Featured: Famine

Back40 sees hope even in the Horn:

[S]killfully managed pastoral systems help retain water and halt or reverse desertification in arid regions in Africa. See Allan Savory. (Link added. Ed.) That doesn’t solve the entire food problem, but it helps. Over time catching and holding more rain can improve a whole region and enable some amount of cropping as well as livestock. There are limits to what a place can produce. We may not know those limits precisely, but they exist.

We’ve written about Savory before. And slowing down the run off. But those are mavericks. Is the mainstream smart enough to find out how we can work with the existing system, rather than against it?

Feature: NPGS

A recent Nibble included some feedback from a user of the USDA genebanks. After receiving, but not yet planting, some wheat seed from the National Plant Germplasm System, the good people at the Seed Library of Los Angeles get all hot under the collar about USDA.

We don’t think we can trust the USDA with all this material for a long time — they have shown very poor judgement as regards to the proliferation of GMOs and their unwillingness to stand up for the consumer (and taxpayer) in how they allot their resources.

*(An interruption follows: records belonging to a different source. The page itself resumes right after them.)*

import Literature.NumberTheory.LFunctions.ZetaZerosShortIntervalsRH
import Literature.NumberTheory.LFunctions.PrimeDirichletPolynomialMoments
import HarnessLib

/-!
# Frequency of large deviations of the zero count in short intervals (Balazard–de Roton 2008, Props. 14, 17)

Topic `Literature/NumberTheory/LFunctions`. Everything in this file is PROVED (no definitions, no
named facts).

M. Balazard, A. de Roton, arXiv:0810.3587:

> **Proposition 14.** `T` grand, `(log log T)² ≤ V ≤ log T/log log T`, `η = 1/log V`,
> `k = ⌊V/(1+η)⌋`. Alors `k (log(k log log T) − 2 log(ηV)) ≤ −V log(V/log log T) + 2V log log V + V`.
>
> **Proposition 17 (HR).** `T` grand, `0 < h ≤ √T`, `(log log T)² ≤ V ≤ log T/log log T`,
> `T ≤ t_1 < ⋯ < t_R ≤ 2T`, `t_{r+1} − t_r ≥ 1`, et `N(t_r+h) − N(t_r−h) − (h/π) log(t_r/2π) ≥ V`
> (`1 ≤ r ≤ R`). Alors `R ≪ T exp(−V log(V/log log T) + 2V log log V + O(V))`.

* `Literature.NumberTheory.LFunctions.DeviationFrequency.prop14` — Prop. 14, with `log log T`
  replaced by a real parameter `b` (`6 ≤ b`, `b² ≤ V`, and `V` large: `2 ≤ log V`, `(log V)² ≤ √V`).
* `Literature.NumberTheory.LFunctions.card_deviations_le_of_RH` — Prop. 17 for `0 < h ≤ 1` (the
  case used in Prop. 20), with `O(V) = 8V`, and for `1`-spaced ordinates in the slightly larger
  window `[T − 1, 2T + 1]` (as needed in the proof of Prop. 20): under RH there is `T₀` such that
  for `T ≥ T₀` the number `R = #𝒯` of such ordinates satisfies
  `R ≤ T exp(−V log(V/log log T) + 2V log log V + 8V)`.

Proof of Prop. 17 (as printed): Prop. 15 (`ShortIntervalsRH.zetaZeroCount_short_interval_le_of_RH`)
with `Δ = (1+η) log T/(2πV)` makes the real Dirichlet polynomial `Σ_{p ≤ T^{(1+η)/V}} a(p) cos(t_r log p)`,
`|a(p)| ≤ 4/√p`, at least `ηV/2` in modulus; raise to the power `2k`, sum over `r`, and apply
Prop. 13 (`sum_norm_primePoly_pow_le`) and Prop. 14.

## References

* [BalazardDeRoton2008] M. Balazard, A. de Roton, arXiv:0810.3587, Props. 14, 17.
  [cite: BalazardDeRoton2008, Prop. 17]
* K. Soundararajan, J. reine angew. Math. 631 (2009), proof of Prop. 4.
-/

noncomputable section
open PowerSeries WeierstrassCurve NumberField IsDedekindDomain Field
  Literature.NumberTheory.EllipticCurves Literature.NumberTheory.EllipticCurves.Rank1Residual
  Literature.NumberTheory.EllipticCurves.ModularForms
  Literature.NumberTheory.GaloisRepresentations Literature.NumberTheory.QuadraticFields
  Literature.NumberTheory.EllipticCurves.CastellaGrossiLeeSkinner2022 Literature.NumberTheory.EllipticCurves.BCGKPST2020
  Literature.NumberTheory.EllipticCurves.DeShalit1987 Literature.NumberTheory.EllipticCurves.KellerYin2024
  Literature.NumberTheory.EllipticCurves.Hida2010MuInvariant
  Summit.BirchSwinnertonDyer.BirchSwinnertonDyer.Theorems

/-- **`thm212_exists_isKatzLFunction` is the projection of the `∃`-frame form of Hida's Theorem I** (same binders; forget the
`μ`-clause). [cite: CastellaGrossiLeeSkinner2022, Thm. 2.1.2 (arXiv:2008.02571v2 TeX L1015–1041)] -/
theorem thm212_of_exists_frame_form
    (H :
        ∀ (p : ℕ) [Fact p.Prime], 2 < p →
          ∀ (K : Type) [Field K] [NumberField K], IsImaginaryQuadratic K →
            SatisfiesHeegnerHypothesis p K → Odd (NumberField.discr K) → NumberField.discr K ≠ -3 →
          ∀ (ι : K →+* ℚ_[p]) (v vbar : HeightOneSpectrum (𝓞 K)),
            (∀ x : 𝓞 K, x ∈ v.asIdeal ↔ ‖ι (x : K)‖ < 1) →
            ((p : ℕ) : 𝓞 K) ∈ vbar.asIdeal → vbar ≠ v →
          ∀ (κ : ZpExtension K p), κ.IsAnticyclotomic →
          ∀ (γ : absoluteGaloisGroup K) [Fact (κ.IsTopGenerator γ)],
          ∀ (ι' : PadicAlgCl p ≃+* ℂ),
            (∀ (w : InfinitePlace K) (k : 𝓞 K), k ∈ v.asIdeal ↔ ‖ι'.symm (w.embedding (k : K))‖ < 1) →
          ∀ (θ : FramedGaloisRep ℚ (padicCoeffIntegers (∅ : Set (PadicAlgCl p))) 1),
            (∀ σ : absoluteGaloisGroup ℚ, θ σ ^ (p - 1) = 1) →
          ∀ (C : ℕ), SatisfiesHeegnerHypothesis C K →
            (∀ u : HeightOneSpectrum (𝓞 ℚ), ((C : ℤ) : 𝓞 ℚ) ∉ u.asIdeal → θ.IsUnramifiedAt u) →
            (∀ u : HeightOneSpectrum (𝓞 ℚ), ((p : ℕ) : 𝓞 ℚ) ∈ u.asIdeal → θ.IsUnramifiedAt u) →
          ∀ (θK : HeckeCharacter K), IsHeckeCharOf ι' (θ.restrictField K) θK →
          ∃ (ΩK : ℂ) (Ωp : (unrIntegers p)ˣ) (L : UnrSeries p), ΩK ≠ 0 ∧
            IsKatzLFunction ι' v vbar ∅ κ γ θK ΩK ((Ωp : unrIntegers p) : ℂ_[p]) L ∧ ∃ n : ℕ, FirstUnitCoeffAt L n) :
    thm212_exists_isKatzLFunction := by
  unfold thm212_exists_isKatzLFunction
  intro p _ hp2 K _ _ hK hHeeg hodd hd3 ι v vbar hv hvbar hne κ hκ γ hγ ι' hι' θ hθ C hC hθC hθp θK hθK
  obtain ⟨ΩK, Ωp, L, hΩK, hL, -⟩ :=
    H p hp2 K hK hHeeg hodd hd3 ι v vbar hv hvbar hne κ hκ γ ι' hι' θ hθ C hC hθC hθp θK hθK
  exact ⟨ΩK, Ωp, L, hΩK, hL⟩

/-- **THE CRUX DECL BY NAME — `Theses.EisensteinPrimes.GoodLatticeBDPValue` — from SIX statements, each `∃`-shaped on the period
axis**: the four-conjunct cite block (CGLS 2022 proof of Thm. 4.2.2, Thm. 5.1.3 (disc); Bleher et al. 2020 Thm. 3.3.1; de Shalit 1987
II.6.4 — verbatim the first conjunct of the registered cite stub `stub_printInputs`), the `∃`-frame form «CGLS Thm. 2.1.2 existence +
Hida 2010 Thm. I for THAT frame», and the `∃`-frame-pair form of CGLS's proof of Thm. 2.2.1. Body: g27's closure of record on
`thm212_of_exists_frame_form`, `proofThm221_congruence_of_existsFramePair`, `thmI_mu_katzLFunction_eq_zero_of_exists_frame`.
CONDITIONAL on exactly these six hypotheses; closes nothing by itself; BSD is proved for no curve.
[cite: KellerYin2024, Thm. 3.0.8 (IMC2) — statement shape] [cite: CastellaGrossiLeeSkinner2022, proof of Thm. 4.2.2, Thm. 5.1.3 with (disc), Thm. 2.1.2, Thm. 2.2.1 and its proof]
[cite: Hida2010MuInvariant, Thm. I] [cite: BleherEtAl2020, §3.3 Thm. 3.3.1] [cite: deShalit1987, II.6.4 Theorem (i)] -/
theorem goodLatticeBDPValue_of_existsFrameForms
    (h4 : proofThm422_exists_isBDPLFunction_isTorsion_charIdeal_dvd ∧
      thm513_exists_isBDPLFunction_valueAtOne_disc ∧
      thm331_rubin_exists_katzMeasure₂_pseudoIso_span_eq ∧
      thmII64_katzMeasure₂_functionalEquation)
    (hIex :
        ∀ (p : ℕ) [Fact p.Prime], 2 < p →
          ∀ (K : Type) [Field K] [NumberField K], IsImaginaryQuadratic K →
            SatisfiesHeegnerHypothesis p K → Odd (NumberField.discr K) → NumberField.discr K ≠ -3 →
          ∀ (ι : K →+* ℚ_[p]) (v vbar : HeightOneSpectrum (𝓞 K)),
            (∀ x : 𝓞 K, x ∈ v.asIdeal ↔ ‖ι (x : K)‖ < 1) →
            ((p : ℕ) : 𝓞 K) ∈ vbar.asIdeal → vbar ≠ v →
          ∀ (κ : ZpExtension K p), κ.IsAnticyclotomic →
          ∀ (γ : absoluteGaloisGroup K) [Fact (κ.IsTopGenerator γ)],
          ∀ (ι' : PadicAlgCl p ≃+* ℂ),
            (∀ (w : InfinitePlace K) (k : 𝓞 K), k ∈ v.asIdeal ↔ ‖ι'.symm (w.embedding (k : K))‖ < 1) →
          ∀ (θ : FramedGaloisRep ℚ (padicCoeffIntegers (∅ : Set (PadicAlgCl p))) 1),
            (∀ σ : absoluteGaloisGroup ℚ, θ σ ^ (p - 1) = 1) →
          ∀ (C : ℕ), SatisfiesHeegnerHypothesis C K →
            (∀ u : HeightOneSpectrum (𝓞 ℚ), ((C : ℤ) : 𝓞 ℚ) ∉ u.asIdeal → θ.IsUnramifiedAt u) →
            (∀ u : HeightOneSpectrum (𝓞 ℚ), ((p : ℕ) : 𝓞 ℚ) ∈ u.asIdeal → θ.IsUnramifiedAt u) →
          ∀ (θK : HeckeCharacter K), IsHeckeCharOf ι' (θ.restrictField K) θK →
          ∃ (ΩK : ℂ) (Ωp : (unrIntegers p)ˣ) (L : UnrSeries p), ΩK ≠ 0 ∧
            IsKatzLFunction ι' v vbar ∅ κ γ θK ΩK ((Ωp : unrIntegers p) : ℂ_[p]) L ∧ ∃ n : ℕ, FirstUnitCoeffAt L n)
    (h221ex :
        ∀ (W : WeierstrassCurve ℚ) [W.IsElliptic] [W.IsGloballyMinimal] (p : ℕ) [Fact p.Prime],
          2 < p → Good W p →
          -- `E[p]^{ss} ≅ 𝔽_p(φ) ⊕ 𝔽_p(ψ)`: a rational line `Φ ≤ E[p]` with Teichmüller lifts `θsub = ψ̃` (on `Φ`) and
          -- `θquot = φ̃` (on `E[p]/Φ`); "labeled so that `p ∤ cond(φ)`": `θquot` unramified at `p`
          ∀ (Φ : AddSubgroup (geomTorsion W (p : ℤ))), IsRationalLine W p Φ →
          ∀ (θsub θquot : FramedGaloisRep ℚ (padicCoeffIntegers (∅ : Set (PadicAlgCl p))) 1),
            IsTeichmullerLiftOn (∅ : Set (PadicAlgCl p)) (Φ.map (geomTorsion W (p : ℤ)).subtype) θsub →
            IsTeichmullerLiftOnQuot (∅ : Set (PadicAlgCl p)) (Φ.map (geomTorsion W (p : ℤ)).subtype)
              (geomTorsion W (p : ℤ)) θquot →
            (∀ u : HeightOneSpectrum (𝓞 ℚ), ((p : ℕ) : 𝓞 ℚ) ∈ u.asIdeal → θquot.IsUnramifiedAt u) →
          -- (eq:cong-mf) `f ≡ E₂^{φ,φ⁻¹,(N)} (mod p)` ⟸ FULL Eisenstein descent of type `(φ̃, φ̃⁻¹, N₊, N₋, N₀)` mod `p`
          -- (Kriz 2016 Def. 31 with Rem. 32): the TYPE — `N₀` = the additive primes (squarefull part), `N₊ ⊔ N₋` = the
          -- multiplicative primes (squarefree part) of `N_E`
          ∀ (Nplus Nminus Nzero : Finset ℕ),
            Nplus ⊆ (W.conductorNorm ℤ).primeFactors → Nminus ⊆ (W.conductorNorm ℤ).primeFactors →
            Nzero ⊆ (W.conductorNorm ℤ).primeFactors →
            (∀ (ℓ : ℕ) (hℓ : ℓ ∈ (W.conductorNorm ℤ).primeFactors),
              haveI : Fact ℓ.Prime := ⟨Nat.prime_of_mem_primeFactors hℓ⟩
              (ℓ ∈ Nzero ↔ ¬ W.HasMultiplicativeReductionAtPrime ℓ) ∧
              ((ℓ ∈ Nplus ∨ ℓ ∈ Nminus) ↔ W.HasMultiplicativeReductionAtPrime ℓ) ∧ ¬ (ℓ ∈ Nplus ∧ ℓ ∈ Nminus)) →
            -- (1) `a_ℓ ≡ φ̃(ℓ) + φ̃(ℓ)⁻¹ ℓ (mod p)` for `ℓ ∤ N`
            (∀ (ℓ : ℕ) (u : HeightOneSpectrum (𝓞 ℚ)), ℓ.Prime → ((ℓ : ℕ) : 𝓞 ℚ) ∈ u.asIdeal →
              ¬ ℓ ∣ W.conductorNorm ℤ → ∀ a : padicCoeffIntegers (∅ : Set (PadicAlgCl p)),
              θquot.HasFrobCharpolyAt u (Polynomial.X - Polynomial.C a) →
              ‖((W.LFunction ℓ : ℤ) : PadicAlgCl p) - ((a : PadicAlgCl p) + (a : PadicAlgCl p)⁻¹ * (ℓ : PadicAlgCl p))‖ < 1) →
            -- (2) `a_ℓ ≡ φ̃(ℓ)` for `ℓ ∣ N₊`;  (3) `a_ℓ ≡ φ̃(ℓ)⁻¹ ℓ` for `ℓ ∣ N₋`
            (∀ ℓ ∈ Nplus, ∀ u : HeightOneSpectrum (𝓞 ℚ), ((ℓ : ℕ) : 𝓞 ℚ) ∈ u.asIdeal → θquot.IsUnramifiedAt u ∧
              ∀ a : padicCoeffIntegers (∅ : Set (PadicAlgCl p)), θquot.HasFrobCharpolyAt u (Polynomial.X - Polynomial.C a) →
              ‖((W.LFunction ℓ : ℤ) : PadicAlgCl p) - (a : PadicAlgCl p)‖ < 1) →
            (∀ ℓ ∈ Nminus, ∀ u : HeightOneSpectrum (𝓞 ℚ), ((ℓ : ℕ) : 𝓞 ℚ) ∈ u.asIdeal → θquot.IsUnramifiedAt u ∧
              ∀ a : padicCoeffIntegers (∅ : Set (PadicAlgCl p)), θquot.HasFrobCharpolyAt u (Polynomial.X - Polynomial.C a) →
              ‖((W.LFunction ℓ : ℤ) : PadicAlgCl p) - (a : PadicAlgCl p)⁻¹ * (ℓ : PadicAlgCl p)‖ < 1) →
            -- (4) `a_ℓ ≡ 0` for `ℓ ∣ N₀`
            (∀ ℓ ∈ Nzero, ‖((W.LFunction ℓ : ℤ) : PadicAlgCl p)‖ < 1) →
            -- (5) (k = 2, ε_f = 𝟙; only when `φ̃ = 𝟙`, Rem. 33): `(1/24)·∏_{ℓ∣N₊}(1−ℓ)·∏_{ℓ∣N₋}(1−1)·∏_{ℓ∣N₀}(1−ℓ)(1−1) ≡ 0 (mod p)`
            ((∀ σ : absoluteGaloisGroup ℚ, θquot σ = 1) →
              ‖(((1 : ℚ) / 24 * ((∏ ℓ ∈ Nplus, (1 - (ℓ : ℚ))) * (∏ _ℓ ∈ Nminus, ((1 : ℚ) - 1)) *
                  (∏ ℓ ∈ Nzero, (1 - (ℓ : ℚ)) * ((1 : ℚ) - 1))) : ℚ) : ℚ_[p])‖ < 1) →
          -- CGLS §2 standing hypotheses on `K` and the frames (verbatim the binders of `thm212_…` / `thm222_…`)
          ∀ (K : Type) [Field K] [NumberField K], IsImaginaryQuadratic K →
            SatisfiesHeegnerHypothesis (W.conductorNorm ℤ) K → SatisfiesHeegnerHypothesis p K →
            Odd (NumberField.discr K) → NumberField.discr K ≠ -3 →
          ∀ (ι : K →+* ℚ_[p]) (v vbar : HeightOneSpectrum (𝓞 K)),
            (∀ x : 𝓞 K, x ∈ v.asIdeal ↔ ‖ι (x : K)‖ < 1) →
            ((p : ℕ) : 𝓞 K) ∈ vbar.asIdeal → vbar ≠ v →
          ∀ (κ : ZpExtension K p), κ.IsAnticyclotomic →
          ∀ (γ : absoluteGaloisGroup K) [Fact (κ.IsTopGenerator γ)],
          ∀ (N : ℕ) [NeZero N] (Dt : ModularParametrizationData W N),
          ∀ (ι' : PadicAlgCl p ≃+* ℂ),
            (∀ (w : InfinitePlace K) (k : 𝓞 K), k ∈ v.asIdeal ↔ ‖ι'.symm (w.embedding (k : K))‖ < 1) →
          ∀ (θK : HeckeCharacter K), IsHeckeCharOf ι' (θquot.restrictField K) θK →
          ∀ (Cbar : Finset (HeightOneSpectrum (𝓞 K))), (∀ u ∈ Cbar, ¬ θK.IsUnramifiedAt u) →
          -- the structure map `j : ℤ_p → R₀` (`j(x) = x` in `ℂ_p`), through which `(1+T)^b`, `b ∈ ℤ_p`, is read in `R₀⟦T⟧`
          ∀ (j : ℤ_[p] →+* unrIntegers p), (∀ x : ℤ_[p], ((j x : unrIntegers p) : ℂ_[p]) = ((x : ℚ_[p]) : ℂ_[p])) →
          -- CONCLUSION `𝓛_E ≡ (𝓔^ι_{φ,ψ})²·𝓛_φ² (mod pΛ^{ur})`, read in the frames up to a unit of `Λ^{ur} = R₀⟦T⟧`
          ∃ (ΩK : ℂ) (Ωp : (unrIntegers p)ˣ) (L : UnrSeries p), ΩK ≠ 0 ∧
            IsBDPLFunction ι' v κ γ Dt.f ΩK ((Ωp : unrIntegers p) : ℂ_[p]) L ∧
          ∃ (ΩK' : ℂ) (Ωp' : (unrIntegers p)ˣ) (Lφ : UnrSeries p), ΩK' ≠ 0 ∧
            IsKatzLFunction ι' v vbar Cbar κ γ θK ΩK' ((Ωp' : unrIntegers p) : ℂ_[p]) Lφ ∧
          ∃ (wl : ℕ → HeightOneSpectrum (𝓞 K)) (Pq Ps : ℕ → UnrSeries p) (U : UnrSeries p), IsUnit U ∧
            (∀ ℓ ∈ (W.conductorNorm ℤ).primeFactors, ((ℓ : ℕ) : 𝓞 K) ∈ (wl ℓ).asIdeal) ∧
            (∀ ℓ ∈ (W.conductorNorm ℤ).primeFactors,
              (¬ (θquot.restrictField K).IsUnramifiedAt (wl ℓ) → Pq ℓ = 1) ∧
              ((θquot.restrictField K).IsUnramifiedAt (wl ℓ) →
                ∃ (a : padicCoeffIntegers (∅ : Set (PadicAlgCl p))) (u : unrIntegers p) (b : ℤ_[p]),
                  (θquot.restrictField K).HasFrobCharpolyAt (wl ℓ) (Polynomial.X - Polynomial.C a) ∧
                  ‖(u : ℂ_[p]) * (ℓ : ℂ_[p]) - ((a : PadicAlgCl p) : ℂ_[p])‖ < 1 ∧
                  (b = κ.frobExponentAt (wl ℓ) ∨ b = -κ.frobExponentAt (wl ℓ)) ∧
                  Pq ℓ = 1 - C u * (binomialSeries ℤ_[p] b).map j)) ∧
            (∀ ℓ ∈ (W.conductorNorm ℤ).primeFactors,
              (¬ (θsub.restrictField K).IsUnramifiedAt (wl ℓ) → Ps ℓ = 1) ∧
              ((θsub.restrictField K).IsUnramifiedAt (wl ℓ) →
                ∃ (a : padicCoeffIntegers (∅ : Set (PadicAlgCl p))) (u : unrIntegers p) (b : ℤ_[p]),
                  (θsub.restrictField K).HasFrobCharpolyAt (wl ℓ) (Polynomial.X - Polynomial.C a) ∧
                  ‖(u : ℂ_[p]) * (ℓ : ℂ_[p]) - ((a : PadicAlgCl p) : ℂ_[p])‖ < 1 ∧
                  (b = κ.frobExponentAt (wl ℓ) ∨ b = -κ.frobExponentAt (wl ℓ)) ∧
                  Ps ℓ = 1 - C u * (binomialSeries ℤ_[p] b).map j)) ∧
            ∀ i : ℕ, ‖((coeff i L : unrIntegers p) : ℂ_[p]) -
              ((coeff i (U * ((∏ ℓ ∈ Nzero ∪ Nminus, Pq ℓ) * (∏ ℓ ∈ Nzero ∪ Nplus, Ps ℓ)) ^ 2 * Lφ ^ 2) :
                unrIntegers p) : ℂ_[p])‖ < 1) :
    Summit.BirchSwinnertonDyer.BirchSwinnertonDyer.Theses.EisensteinPrimes.GoodLatticeBDPValue :=
  GoodLatticeBDPValueOfNamedFactsV34.goodLatticeBDPValue_of_namedFacts₃₄ ⟨h4, thm212_of_exists_frame_form hIex⟩
    (GoodLatticeKatzFrameRigidity.proofThm221_congruence_of_existsFramePair h221ex)
    (GoodLatticeKatzFrameRigidity.thmI_mu_katzLFunction_eq_zero_of_exists_frame hIex)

Which elicited this reply from Gardenprairie.

The feedback from the genebank user makes it sound like the USDA NPGS doesn’t know what they are doing — the genebanks have been around since 1948 — I think he should try working with them not treating them like the enemy.

Indeed. USDA told them what seed they had. They maintained it for years just waiting for their request. And then they sent it to them. Hard to say what more the Seed Library of Los Angeles people could reasonably demand of a genebank.

Featured: QTLs for dormancy

Jacob answers Luigi’s question about a contrast that doesn’t appear to be one thusly:

The contrast is:
Variation for seed dormancy controlled by one QTL in one population and two QTLs in the other (of which one is different from the first population).

versus

Variation for flowering time controlled by the same QTL in both populations.

One does rather wish the authors or editor would pipe up too.